Aim of the task:
Some lines of these records may hold the word "valEmbedding"; state how many, using only the number.
Given records below:
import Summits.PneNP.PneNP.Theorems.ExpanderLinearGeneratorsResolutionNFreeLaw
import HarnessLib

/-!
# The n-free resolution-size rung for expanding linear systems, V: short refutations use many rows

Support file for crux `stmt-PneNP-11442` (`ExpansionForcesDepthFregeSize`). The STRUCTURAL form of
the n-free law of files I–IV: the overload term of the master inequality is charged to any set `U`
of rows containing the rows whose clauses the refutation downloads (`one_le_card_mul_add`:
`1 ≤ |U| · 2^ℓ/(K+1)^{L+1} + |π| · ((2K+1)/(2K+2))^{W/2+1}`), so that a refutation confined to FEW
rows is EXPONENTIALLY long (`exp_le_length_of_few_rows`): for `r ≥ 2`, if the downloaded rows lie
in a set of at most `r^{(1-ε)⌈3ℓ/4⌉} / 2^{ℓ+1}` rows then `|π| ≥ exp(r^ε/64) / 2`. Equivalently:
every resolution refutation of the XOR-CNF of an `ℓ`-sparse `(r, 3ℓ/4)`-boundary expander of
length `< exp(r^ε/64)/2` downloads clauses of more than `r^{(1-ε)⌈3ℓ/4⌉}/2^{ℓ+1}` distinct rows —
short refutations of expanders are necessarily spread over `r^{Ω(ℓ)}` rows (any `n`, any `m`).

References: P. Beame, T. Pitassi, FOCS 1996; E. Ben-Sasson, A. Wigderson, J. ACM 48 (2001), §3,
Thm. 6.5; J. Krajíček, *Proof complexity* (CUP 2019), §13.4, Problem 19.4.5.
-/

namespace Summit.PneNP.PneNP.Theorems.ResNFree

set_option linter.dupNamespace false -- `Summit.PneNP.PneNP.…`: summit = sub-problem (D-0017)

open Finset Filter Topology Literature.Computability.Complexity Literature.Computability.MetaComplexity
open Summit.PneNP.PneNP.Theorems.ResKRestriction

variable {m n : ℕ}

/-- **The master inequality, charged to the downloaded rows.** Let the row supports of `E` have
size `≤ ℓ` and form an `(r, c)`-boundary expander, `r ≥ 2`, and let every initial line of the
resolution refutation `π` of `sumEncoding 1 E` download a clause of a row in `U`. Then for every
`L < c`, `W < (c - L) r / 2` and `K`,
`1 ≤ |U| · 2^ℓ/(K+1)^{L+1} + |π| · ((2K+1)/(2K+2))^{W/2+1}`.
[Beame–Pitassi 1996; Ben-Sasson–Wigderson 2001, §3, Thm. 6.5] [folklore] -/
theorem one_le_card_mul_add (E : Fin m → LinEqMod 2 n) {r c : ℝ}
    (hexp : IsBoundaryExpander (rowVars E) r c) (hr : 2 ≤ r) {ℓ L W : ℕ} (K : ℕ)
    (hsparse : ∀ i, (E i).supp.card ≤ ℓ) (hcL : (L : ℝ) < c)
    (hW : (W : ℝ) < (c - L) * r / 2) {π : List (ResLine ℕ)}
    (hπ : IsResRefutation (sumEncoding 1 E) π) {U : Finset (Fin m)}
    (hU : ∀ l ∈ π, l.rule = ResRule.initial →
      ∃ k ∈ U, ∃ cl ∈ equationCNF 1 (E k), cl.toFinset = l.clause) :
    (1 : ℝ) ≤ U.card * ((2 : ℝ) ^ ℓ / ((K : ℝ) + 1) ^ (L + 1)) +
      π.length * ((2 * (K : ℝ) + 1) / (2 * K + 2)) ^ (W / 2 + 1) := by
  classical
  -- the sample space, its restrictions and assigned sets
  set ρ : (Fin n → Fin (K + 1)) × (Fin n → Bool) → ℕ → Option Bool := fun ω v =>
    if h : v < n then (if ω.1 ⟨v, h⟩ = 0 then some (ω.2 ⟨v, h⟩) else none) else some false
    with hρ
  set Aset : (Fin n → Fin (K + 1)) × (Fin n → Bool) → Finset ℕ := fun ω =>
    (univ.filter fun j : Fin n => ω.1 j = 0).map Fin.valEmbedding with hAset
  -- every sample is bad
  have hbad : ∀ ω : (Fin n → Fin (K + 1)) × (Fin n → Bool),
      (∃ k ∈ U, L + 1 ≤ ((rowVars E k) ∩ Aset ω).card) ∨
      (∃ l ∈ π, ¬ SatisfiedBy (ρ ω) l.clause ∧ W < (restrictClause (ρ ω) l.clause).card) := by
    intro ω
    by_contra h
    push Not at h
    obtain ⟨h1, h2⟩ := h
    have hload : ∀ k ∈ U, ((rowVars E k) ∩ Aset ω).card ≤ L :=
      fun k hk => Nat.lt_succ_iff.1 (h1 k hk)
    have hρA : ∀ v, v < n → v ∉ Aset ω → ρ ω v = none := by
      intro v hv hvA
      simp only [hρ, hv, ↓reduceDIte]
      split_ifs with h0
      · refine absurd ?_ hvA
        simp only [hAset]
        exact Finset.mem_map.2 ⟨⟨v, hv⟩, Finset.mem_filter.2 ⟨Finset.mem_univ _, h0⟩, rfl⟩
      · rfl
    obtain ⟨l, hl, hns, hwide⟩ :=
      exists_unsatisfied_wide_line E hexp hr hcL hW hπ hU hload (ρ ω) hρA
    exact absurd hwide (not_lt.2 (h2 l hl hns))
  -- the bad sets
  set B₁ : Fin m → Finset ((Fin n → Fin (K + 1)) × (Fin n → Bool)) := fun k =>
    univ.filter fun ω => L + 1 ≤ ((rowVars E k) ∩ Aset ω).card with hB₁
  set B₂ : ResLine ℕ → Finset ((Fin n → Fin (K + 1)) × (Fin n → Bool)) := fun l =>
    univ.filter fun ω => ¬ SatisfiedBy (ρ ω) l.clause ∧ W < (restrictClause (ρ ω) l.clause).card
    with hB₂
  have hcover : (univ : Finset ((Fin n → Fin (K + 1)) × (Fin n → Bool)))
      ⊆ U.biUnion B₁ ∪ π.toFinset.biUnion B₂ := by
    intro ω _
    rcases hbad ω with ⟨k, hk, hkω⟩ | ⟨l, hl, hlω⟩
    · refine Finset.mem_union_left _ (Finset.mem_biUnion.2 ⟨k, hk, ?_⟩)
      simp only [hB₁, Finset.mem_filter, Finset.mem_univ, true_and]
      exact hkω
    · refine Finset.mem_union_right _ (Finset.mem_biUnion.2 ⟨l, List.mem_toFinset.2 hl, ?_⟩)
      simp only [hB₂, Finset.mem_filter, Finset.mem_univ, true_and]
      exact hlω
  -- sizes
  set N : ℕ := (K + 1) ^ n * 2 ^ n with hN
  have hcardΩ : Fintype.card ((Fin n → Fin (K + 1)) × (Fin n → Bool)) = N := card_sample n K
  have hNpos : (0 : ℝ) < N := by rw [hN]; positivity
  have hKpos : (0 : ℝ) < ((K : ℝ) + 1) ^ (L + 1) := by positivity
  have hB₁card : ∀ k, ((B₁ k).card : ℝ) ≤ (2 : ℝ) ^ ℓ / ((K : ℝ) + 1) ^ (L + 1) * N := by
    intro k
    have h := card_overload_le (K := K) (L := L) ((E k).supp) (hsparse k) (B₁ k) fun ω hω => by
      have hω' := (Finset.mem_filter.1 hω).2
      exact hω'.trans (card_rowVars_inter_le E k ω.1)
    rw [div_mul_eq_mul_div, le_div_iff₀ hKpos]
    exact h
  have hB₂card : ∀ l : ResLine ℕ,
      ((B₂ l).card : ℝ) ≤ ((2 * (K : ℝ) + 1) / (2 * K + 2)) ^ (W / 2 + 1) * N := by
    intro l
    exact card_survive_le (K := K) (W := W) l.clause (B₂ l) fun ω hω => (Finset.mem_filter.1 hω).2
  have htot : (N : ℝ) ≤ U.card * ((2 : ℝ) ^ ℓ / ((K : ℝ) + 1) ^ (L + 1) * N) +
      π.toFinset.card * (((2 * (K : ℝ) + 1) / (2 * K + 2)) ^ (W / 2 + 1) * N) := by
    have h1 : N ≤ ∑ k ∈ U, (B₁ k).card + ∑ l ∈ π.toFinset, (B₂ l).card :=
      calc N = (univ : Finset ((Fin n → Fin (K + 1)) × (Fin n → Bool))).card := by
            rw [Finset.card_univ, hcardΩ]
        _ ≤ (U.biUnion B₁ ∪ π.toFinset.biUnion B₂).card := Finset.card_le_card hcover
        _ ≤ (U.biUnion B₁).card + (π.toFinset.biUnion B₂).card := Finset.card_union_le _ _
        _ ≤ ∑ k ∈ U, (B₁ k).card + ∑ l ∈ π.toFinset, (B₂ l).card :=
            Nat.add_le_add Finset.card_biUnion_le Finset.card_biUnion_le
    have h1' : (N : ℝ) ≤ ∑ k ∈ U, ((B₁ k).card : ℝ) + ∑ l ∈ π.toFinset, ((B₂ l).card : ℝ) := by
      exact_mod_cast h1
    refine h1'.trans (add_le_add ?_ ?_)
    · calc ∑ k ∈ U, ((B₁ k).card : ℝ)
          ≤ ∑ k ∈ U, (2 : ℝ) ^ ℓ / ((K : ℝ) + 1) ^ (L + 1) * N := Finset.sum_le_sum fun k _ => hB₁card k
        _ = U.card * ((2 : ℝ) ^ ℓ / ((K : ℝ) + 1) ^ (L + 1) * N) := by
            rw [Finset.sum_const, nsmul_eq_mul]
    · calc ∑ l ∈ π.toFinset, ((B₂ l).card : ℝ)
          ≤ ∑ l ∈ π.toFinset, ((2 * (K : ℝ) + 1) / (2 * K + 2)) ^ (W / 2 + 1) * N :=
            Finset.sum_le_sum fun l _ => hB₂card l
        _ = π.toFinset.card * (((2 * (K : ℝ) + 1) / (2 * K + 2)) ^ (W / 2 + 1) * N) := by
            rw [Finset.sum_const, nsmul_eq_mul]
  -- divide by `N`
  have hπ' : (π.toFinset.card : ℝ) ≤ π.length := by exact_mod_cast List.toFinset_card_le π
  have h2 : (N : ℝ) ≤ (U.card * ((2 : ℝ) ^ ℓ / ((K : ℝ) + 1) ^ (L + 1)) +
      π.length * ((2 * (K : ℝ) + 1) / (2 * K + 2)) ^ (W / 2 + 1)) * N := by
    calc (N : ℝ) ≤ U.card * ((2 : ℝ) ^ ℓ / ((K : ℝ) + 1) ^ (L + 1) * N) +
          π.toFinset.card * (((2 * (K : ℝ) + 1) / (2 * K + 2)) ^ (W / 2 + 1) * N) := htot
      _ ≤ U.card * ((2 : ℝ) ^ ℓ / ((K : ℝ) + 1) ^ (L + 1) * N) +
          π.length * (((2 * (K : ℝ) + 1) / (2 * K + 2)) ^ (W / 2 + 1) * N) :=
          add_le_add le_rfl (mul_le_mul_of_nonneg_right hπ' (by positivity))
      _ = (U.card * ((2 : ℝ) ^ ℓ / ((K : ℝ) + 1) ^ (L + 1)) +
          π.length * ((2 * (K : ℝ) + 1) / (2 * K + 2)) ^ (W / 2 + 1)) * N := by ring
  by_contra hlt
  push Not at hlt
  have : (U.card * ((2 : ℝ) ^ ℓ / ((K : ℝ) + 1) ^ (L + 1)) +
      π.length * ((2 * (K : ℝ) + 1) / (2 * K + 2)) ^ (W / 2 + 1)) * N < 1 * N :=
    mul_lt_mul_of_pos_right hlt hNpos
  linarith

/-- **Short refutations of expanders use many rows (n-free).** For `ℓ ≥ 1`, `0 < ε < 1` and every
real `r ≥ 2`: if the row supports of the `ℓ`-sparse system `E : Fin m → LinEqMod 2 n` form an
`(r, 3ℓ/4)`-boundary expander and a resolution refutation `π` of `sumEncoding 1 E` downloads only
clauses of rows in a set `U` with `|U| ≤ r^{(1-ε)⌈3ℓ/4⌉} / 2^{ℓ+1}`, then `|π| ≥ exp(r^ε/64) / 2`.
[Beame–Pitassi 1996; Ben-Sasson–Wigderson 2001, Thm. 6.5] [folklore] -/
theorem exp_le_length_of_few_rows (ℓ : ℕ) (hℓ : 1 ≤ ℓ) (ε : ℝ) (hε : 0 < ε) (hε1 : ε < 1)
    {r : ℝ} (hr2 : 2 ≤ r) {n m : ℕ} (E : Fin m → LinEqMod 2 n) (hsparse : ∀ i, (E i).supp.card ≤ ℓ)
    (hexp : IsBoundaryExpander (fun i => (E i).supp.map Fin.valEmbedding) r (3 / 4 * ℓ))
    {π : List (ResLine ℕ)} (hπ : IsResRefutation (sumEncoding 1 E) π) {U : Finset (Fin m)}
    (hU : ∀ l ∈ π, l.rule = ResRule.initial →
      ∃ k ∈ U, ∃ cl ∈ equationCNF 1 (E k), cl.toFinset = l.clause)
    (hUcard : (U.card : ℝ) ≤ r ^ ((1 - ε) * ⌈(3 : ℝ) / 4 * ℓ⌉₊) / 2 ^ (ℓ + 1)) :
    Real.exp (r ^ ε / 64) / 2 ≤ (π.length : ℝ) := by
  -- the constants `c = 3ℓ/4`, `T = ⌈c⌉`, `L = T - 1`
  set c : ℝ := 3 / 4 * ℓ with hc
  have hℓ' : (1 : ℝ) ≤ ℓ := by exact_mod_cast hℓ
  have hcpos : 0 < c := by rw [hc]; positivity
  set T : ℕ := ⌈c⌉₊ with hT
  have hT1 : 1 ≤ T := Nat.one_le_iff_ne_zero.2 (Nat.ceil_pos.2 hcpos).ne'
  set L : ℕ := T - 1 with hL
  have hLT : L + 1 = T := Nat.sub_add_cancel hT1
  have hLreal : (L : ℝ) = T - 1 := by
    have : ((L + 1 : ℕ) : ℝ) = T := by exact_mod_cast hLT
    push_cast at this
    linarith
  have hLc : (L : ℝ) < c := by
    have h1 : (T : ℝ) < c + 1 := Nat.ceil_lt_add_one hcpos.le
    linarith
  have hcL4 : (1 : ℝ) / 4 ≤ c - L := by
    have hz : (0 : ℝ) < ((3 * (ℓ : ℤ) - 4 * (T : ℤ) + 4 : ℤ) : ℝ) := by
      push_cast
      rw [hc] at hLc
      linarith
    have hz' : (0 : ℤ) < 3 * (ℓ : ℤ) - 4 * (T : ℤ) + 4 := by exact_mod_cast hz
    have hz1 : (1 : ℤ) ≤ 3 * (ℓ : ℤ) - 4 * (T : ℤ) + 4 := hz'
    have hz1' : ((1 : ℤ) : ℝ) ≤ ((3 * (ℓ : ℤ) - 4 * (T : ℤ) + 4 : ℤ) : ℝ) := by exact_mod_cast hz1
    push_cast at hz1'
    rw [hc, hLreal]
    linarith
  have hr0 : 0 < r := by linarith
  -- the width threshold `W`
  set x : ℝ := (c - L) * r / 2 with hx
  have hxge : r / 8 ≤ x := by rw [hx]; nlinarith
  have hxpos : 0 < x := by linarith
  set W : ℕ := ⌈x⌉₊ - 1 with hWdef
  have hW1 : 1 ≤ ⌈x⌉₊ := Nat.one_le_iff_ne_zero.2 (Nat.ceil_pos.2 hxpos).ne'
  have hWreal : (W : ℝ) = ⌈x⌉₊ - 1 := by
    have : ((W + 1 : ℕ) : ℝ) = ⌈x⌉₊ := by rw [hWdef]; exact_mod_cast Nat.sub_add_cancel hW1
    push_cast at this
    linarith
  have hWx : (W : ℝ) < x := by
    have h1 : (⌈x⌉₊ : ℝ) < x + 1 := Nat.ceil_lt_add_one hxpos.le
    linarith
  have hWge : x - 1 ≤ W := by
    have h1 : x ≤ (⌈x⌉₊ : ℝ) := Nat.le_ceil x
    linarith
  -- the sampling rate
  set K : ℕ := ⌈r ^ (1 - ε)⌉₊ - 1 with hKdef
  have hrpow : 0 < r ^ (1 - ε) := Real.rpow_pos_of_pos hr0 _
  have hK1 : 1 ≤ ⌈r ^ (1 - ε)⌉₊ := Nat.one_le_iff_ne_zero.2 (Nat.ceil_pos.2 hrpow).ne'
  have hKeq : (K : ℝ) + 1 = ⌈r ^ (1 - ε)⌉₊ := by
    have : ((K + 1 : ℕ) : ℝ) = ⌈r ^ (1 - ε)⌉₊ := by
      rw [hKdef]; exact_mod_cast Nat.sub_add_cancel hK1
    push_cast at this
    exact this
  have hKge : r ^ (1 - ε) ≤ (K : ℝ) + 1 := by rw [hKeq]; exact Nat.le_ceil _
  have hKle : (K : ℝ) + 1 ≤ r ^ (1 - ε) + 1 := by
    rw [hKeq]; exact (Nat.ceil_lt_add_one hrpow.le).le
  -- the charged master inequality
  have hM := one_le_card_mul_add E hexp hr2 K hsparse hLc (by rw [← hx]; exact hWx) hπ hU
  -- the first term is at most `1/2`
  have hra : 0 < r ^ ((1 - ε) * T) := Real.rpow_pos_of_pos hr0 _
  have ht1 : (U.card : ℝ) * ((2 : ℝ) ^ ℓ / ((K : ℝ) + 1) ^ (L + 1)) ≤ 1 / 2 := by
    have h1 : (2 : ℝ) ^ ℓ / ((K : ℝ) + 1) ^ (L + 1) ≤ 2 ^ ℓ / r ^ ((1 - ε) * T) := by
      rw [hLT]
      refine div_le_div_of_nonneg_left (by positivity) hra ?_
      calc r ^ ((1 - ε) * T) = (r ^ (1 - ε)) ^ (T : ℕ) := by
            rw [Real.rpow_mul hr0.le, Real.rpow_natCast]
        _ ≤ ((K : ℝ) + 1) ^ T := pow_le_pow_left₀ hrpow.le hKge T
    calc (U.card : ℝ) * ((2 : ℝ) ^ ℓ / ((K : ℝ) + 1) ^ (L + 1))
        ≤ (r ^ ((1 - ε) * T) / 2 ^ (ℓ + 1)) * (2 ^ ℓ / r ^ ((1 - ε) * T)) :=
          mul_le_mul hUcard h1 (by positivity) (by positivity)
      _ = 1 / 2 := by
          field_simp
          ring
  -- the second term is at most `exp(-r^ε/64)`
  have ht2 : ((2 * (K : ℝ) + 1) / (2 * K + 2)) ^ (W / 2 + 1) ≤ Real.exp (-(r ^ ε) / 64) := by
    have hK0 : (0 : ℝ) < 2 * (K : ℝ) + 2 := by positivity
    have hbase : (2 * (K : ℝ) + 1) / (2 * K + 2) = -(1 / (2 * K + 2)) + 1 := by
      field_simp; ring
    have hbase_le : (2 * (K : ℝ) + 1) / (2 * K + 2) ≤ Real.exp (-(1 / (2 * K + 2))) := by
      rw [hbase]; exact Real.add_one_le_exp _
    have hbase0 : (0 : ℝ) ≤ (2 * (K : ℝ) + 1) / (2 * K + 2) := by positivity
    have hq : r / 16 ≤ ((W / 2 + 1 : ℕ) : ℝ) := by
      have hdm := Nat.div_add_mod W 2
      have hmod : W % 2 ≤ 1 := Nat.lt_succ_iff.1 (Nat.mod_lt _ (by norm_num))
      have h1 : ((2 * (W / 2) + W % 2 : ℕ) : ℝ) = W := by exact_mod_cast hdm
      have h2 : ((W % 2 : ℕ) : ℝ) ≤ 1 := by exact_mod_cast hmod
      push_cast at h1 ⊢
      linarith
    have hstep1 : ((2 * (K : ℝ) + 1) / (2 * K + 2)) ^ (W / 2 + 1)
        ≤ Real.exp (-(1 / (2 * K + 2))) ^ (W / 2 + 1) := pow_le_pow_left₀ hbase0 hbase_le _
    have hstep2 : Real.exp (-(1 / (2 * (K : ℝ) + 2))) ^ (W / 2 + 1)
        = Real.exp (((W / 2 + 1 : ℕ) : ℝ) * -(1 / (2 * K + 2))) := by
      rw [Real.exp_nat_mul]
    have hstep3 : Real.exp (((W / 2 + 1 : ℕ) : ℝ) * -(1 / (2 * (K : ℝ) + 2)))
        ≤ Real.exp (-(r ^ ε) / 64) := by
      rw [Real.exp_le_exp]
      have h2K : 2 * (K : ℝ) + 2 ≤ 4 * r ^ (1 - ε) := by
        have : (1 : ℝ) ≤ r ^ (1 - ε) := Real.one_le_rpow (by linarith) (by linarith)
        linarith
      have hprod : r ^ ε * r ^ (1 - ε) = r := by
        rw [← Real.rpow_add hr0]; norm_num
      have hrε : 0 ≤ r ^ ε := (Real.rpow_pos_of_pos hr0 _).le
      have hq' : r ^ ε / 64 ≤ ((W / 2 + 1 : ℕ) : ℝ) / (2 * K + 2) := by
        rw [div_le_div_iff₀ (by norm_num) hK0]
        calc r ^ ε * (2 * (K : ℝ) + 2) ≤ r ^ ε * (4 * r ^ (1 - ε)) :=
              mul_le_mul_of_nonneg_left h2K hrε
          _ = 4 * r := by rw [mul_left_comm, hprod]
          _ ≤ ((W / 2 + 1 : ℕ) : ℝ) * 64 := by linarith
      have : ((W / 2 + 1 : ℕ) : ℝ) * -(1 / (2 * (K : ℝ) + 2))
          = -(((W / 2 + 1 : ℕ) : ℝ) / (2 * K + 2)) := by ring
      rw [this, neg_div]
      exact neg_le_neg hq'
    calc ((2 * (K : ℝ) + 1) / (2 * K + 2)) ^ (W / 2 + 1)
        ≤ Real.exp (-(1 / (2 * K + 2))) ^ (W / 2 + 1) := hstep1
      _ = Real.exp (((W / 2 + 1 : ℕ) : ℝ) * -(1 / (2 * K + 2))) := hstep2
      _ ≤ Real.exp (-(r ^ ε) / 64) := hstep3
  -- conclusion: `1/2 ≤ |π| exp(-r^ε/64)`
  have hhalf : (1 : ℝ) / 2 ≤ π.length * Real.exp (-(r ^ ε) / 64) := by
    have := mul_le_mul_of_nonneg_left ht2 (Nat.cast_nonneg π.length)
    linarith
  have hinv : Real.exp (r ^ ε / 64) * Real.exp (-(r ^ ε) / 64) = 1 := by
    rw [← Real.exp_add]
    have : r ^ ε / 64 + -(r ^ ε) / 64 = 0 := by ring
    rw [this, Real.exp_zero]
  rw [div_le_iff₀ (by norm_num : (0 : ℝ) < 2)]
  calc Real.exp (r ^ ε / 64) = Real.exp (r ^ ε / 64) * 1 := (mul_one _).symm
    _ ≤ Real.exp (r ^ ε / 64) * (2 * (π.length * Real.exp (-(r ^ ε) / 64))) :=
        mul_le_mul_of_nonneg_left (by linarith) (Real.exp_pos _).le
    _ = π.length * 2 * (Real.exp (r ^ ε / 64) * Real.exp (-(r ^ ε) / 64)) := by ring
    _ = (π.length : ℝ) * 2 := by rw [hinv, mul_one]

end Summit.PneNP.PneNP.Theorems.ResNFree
End of Given records.
Output for this task:
2